In October 2010, GlaxoSmithKline sold the rights for Dexedrine Spansule to Amedra Pharmaceuticals (a subsidiary of CorePharma).[47]
The U.S. Air Force uses dextroamphetamine as one of its "go pills", given to pilots on long missions to help them remain focused and alert. Conversely, "no-go pills" are used after the mission is completed, to combat the effects of the mission and "go-pills".[48] [49] [50] The Tarnak Farm incident was linked by media reports to the use of this drug on long term fatigued pilots. The military did not accept this explanation, citing the lack of similar incidents. Newer stimulant medications or awakeness promoting agents with different side effect profiles, such as modafinil, are being investigated and sometimes issued for this reason.
Formulations
Brand
name! scope="col" United States Adopted Name | (D:L) ratio | Dosage form | Marketing start date | Sources |
---|
Adderall | Mixed amphetamine salts | 3:1 (salts) | tablet | 1996 | |
Adderall XR | Mixed amphetamine salts | 3:1 (salts) | capsule | 2001 | [51] [52] |
Mydayis | Mixed amphetamine salts | 3:1 (salts) | capsule | 2017 | [53] |
Adzenys XR-ODT | amphetamine | 3:1 (base) | | 2016 | [54] [55] |
Dyanavel XR | amphetamine | 3.2:1 (base) | suspension | 2015 | [56] |
Evekeo | amphetamine sulfate | 1:1 (salts) | tablet | 2012 | | Contraindications --> [57] |
Dexedrine | dextroamphetamine sulfate | 1:0 (salts) | capsule | 1976 | |
Zenzedi | dextroamphetamine sulfate | 1:0 (salts) | tablet | 2013 | |
Vyvanse | lisdexamfetamine dimesylate | 1:0 (prodrug) | capsule | 2007 | |
tablet |
Xelstrym | dextroamphetamine | 1:0 (base) | patch | 2022 | | |
Transdermal Dextroamphetamine Patches
Dextroamphetamine is available as a transdermal patch containing dextroamphetamine base under the brand name Xelstrym.
Dextroamphetamine sulfate
In the United States, immediate release (IR) formulations of dextroamphetamine sulfate are available generically as 5 mg and 10 mg tablets, marketed by Barr (Teva Pharmaceutical Industries), Mallinckrodt Pharmaceuticals, Wilshire Pharmaceuticals, Aurobindo Pharmaceutical USA and CorePharma.

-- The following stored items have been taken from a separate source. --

import Summits.NavierStokesRegularity.NavierStokesRegularity.Theorems.ExtremiserTransienceNearExtremalTransienceExtremiserLiouvilleConstantSpeedSlidePalinstrophyRemainder
import Summits.NavierStokesRegularity.NavierStokesRegularity.Theorems.ExtremiserTransienceNearExtremalTransienceExtremiserLiouvilleConstantSpeedSlidePalinstrophyLimit
import Summits.NavierStokesRegularity.NavierStokesRegularity.Theorems.ExtremiserTransienceNearExtremalTransienceExtremiserLiouvilleConstantSpeedSlideKinematics
import Summits.NavierStokesRegularity.NavierStokesRegularity.Theorems.ExtremiserTransienceNearExtremalTransienceExtremiserLiouvilleConstantSpeedSlideEnstrophyLawJet
import HarnessLib

/-!
# Crux `ExtremiserTransience.NearExtremalTransience` (stmt-NavierStokesRegularity-21883), line `extremiser_liouville`,
# stub K1b — THE CROSS TERM `g‴⟪∂₂ω, B⟫` OF `ĉ₁` IS A `V₂`-TERM FOR THE JET (record §15, the (KIN) step of R6a-int for the bare term)

`--supports stmt-NavierStokesRegularity-21883` (helper).  Author: prover seat `ns-el-k1b` (g9).

In the explicit palinstrophy variation `ĉ₁` of `slideInequality_layer` the only density that is LINEAR (not quadratic) in the
derivatives is `g‴(x₂)⟪∂₂ω, B⟫`, `B = (−V₁, V₀, 0) = e₂ × V` — the Lean avatar of the bare term `½∫γ⁗‖V_h‖²` of record §2 (T2).
Here it is converted, exactly as the record's (KIN) prescribes:
* `inner_curl_crossField` : `⟪ω, B⟫ = ⟪V_h, ∂₂V_h⟫ − ⟪V_h, ∇_hV₂⟫` (the integrand of `integral_slideTail_eq`, p719161);
* `fderiv_inner_curl_crossField_axis` : `∂₂⟪ω, B⟫ = ⟪∂₂ω, B⟫ + ⟪ω, ∂₂B⟫`;
* `integral_axialWeight_inner_fderiv_curl_crossField` : **`∫w(x₂)⟪∂₂ω,B⟫ = ½∫w″(x₂)(‖V‖² − 2V₂²) − ∫w(x₂)⟪ω,∂₂B⟫`** for
  div-free `V` (`D¹V, D²V ∈ L²`, slab square integrable; `w ∈ C²`, `w, w′, w″` bounded and `= 0` on `{T ≤ |s|}`) — axial rule
  (p720690) + slide tail (p719161);
* `integral_axialWeight_inner_fderiv_curl_crossField_jet` : for the residue JET (`⟪V,c⟫ = −‖V‖²/2`, `c = (0,0,c₂)`, flux
  invariance p670434: `∫w″‖V‖² = 0`) **`∫w⟪∂₂ω,B⟫ = −∫w″V₂² − ∫w⟪ω,∂₂B⟫`** — quadratic in `DV` plus a `V₂`-term
  (`V₂ = −‖V‖²/2M` is small in the far field), i.e. absorbable in R6b.

WHAT THIS IS NOT: K1b is NOT proved; nothing here proves NS regularity. [folklore]
-/

noncomputable section

open Set Filter Topology MeasureTheory Metric Function InnerProductSpace
open scoped ENNReal NNReal Topology InnerProductSpace RealInnerProductSpace ContDiff
open Literature.Analysis.FluidPDE Literature.Analysis

namespace Summit.NavierStokesRegularity.NavierStokesRegularity.Theorems

-- the problem directory repeats the summit name (`NavierStokesRegularity/NavierStokesRegularity`)
set_option linter.dupNamespace false

namespace ExtremiserLiouville

open DepletionLadder.KStar

variable {V : EuclideanSpace ℝ (Fin 3) → EuclideanSpace ℝ (Fin 3)} {w : ℝ → ℝ} {c : EuclideanSpace ℝ (Fin 3)}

Previous IR tablets sold under the brand names Dexedrine and Dextrostat have been discontinued but in 2015, IR tablets became available by the brand name Zenzedi, offered as 2.5 mg, 5 mg, 7.5 mg, 10 mg, 15 mg, 20 mg and 30 mg tablets.[58] Dextroamphetamine sulfate is also available as a controlled-release (CR) capsule preparation in strengths of 5 mg, 10 mg, and 15 mg under the brand name Dexedrine Spansule, with generic versions marketed by Barr and Mallinckrodt. A bubblegum flavored oral solution is available under the brand name ProCentra, manufactured by FSC Pediatrics, which is designed to be an easier method of administration in children who have difficulty swallowing tablets, each 5 mL contains 5 mg dextroamphetamine.[59] The conversion rate between dextroamphetamine sulfate to amphetamine free base is .728.[60]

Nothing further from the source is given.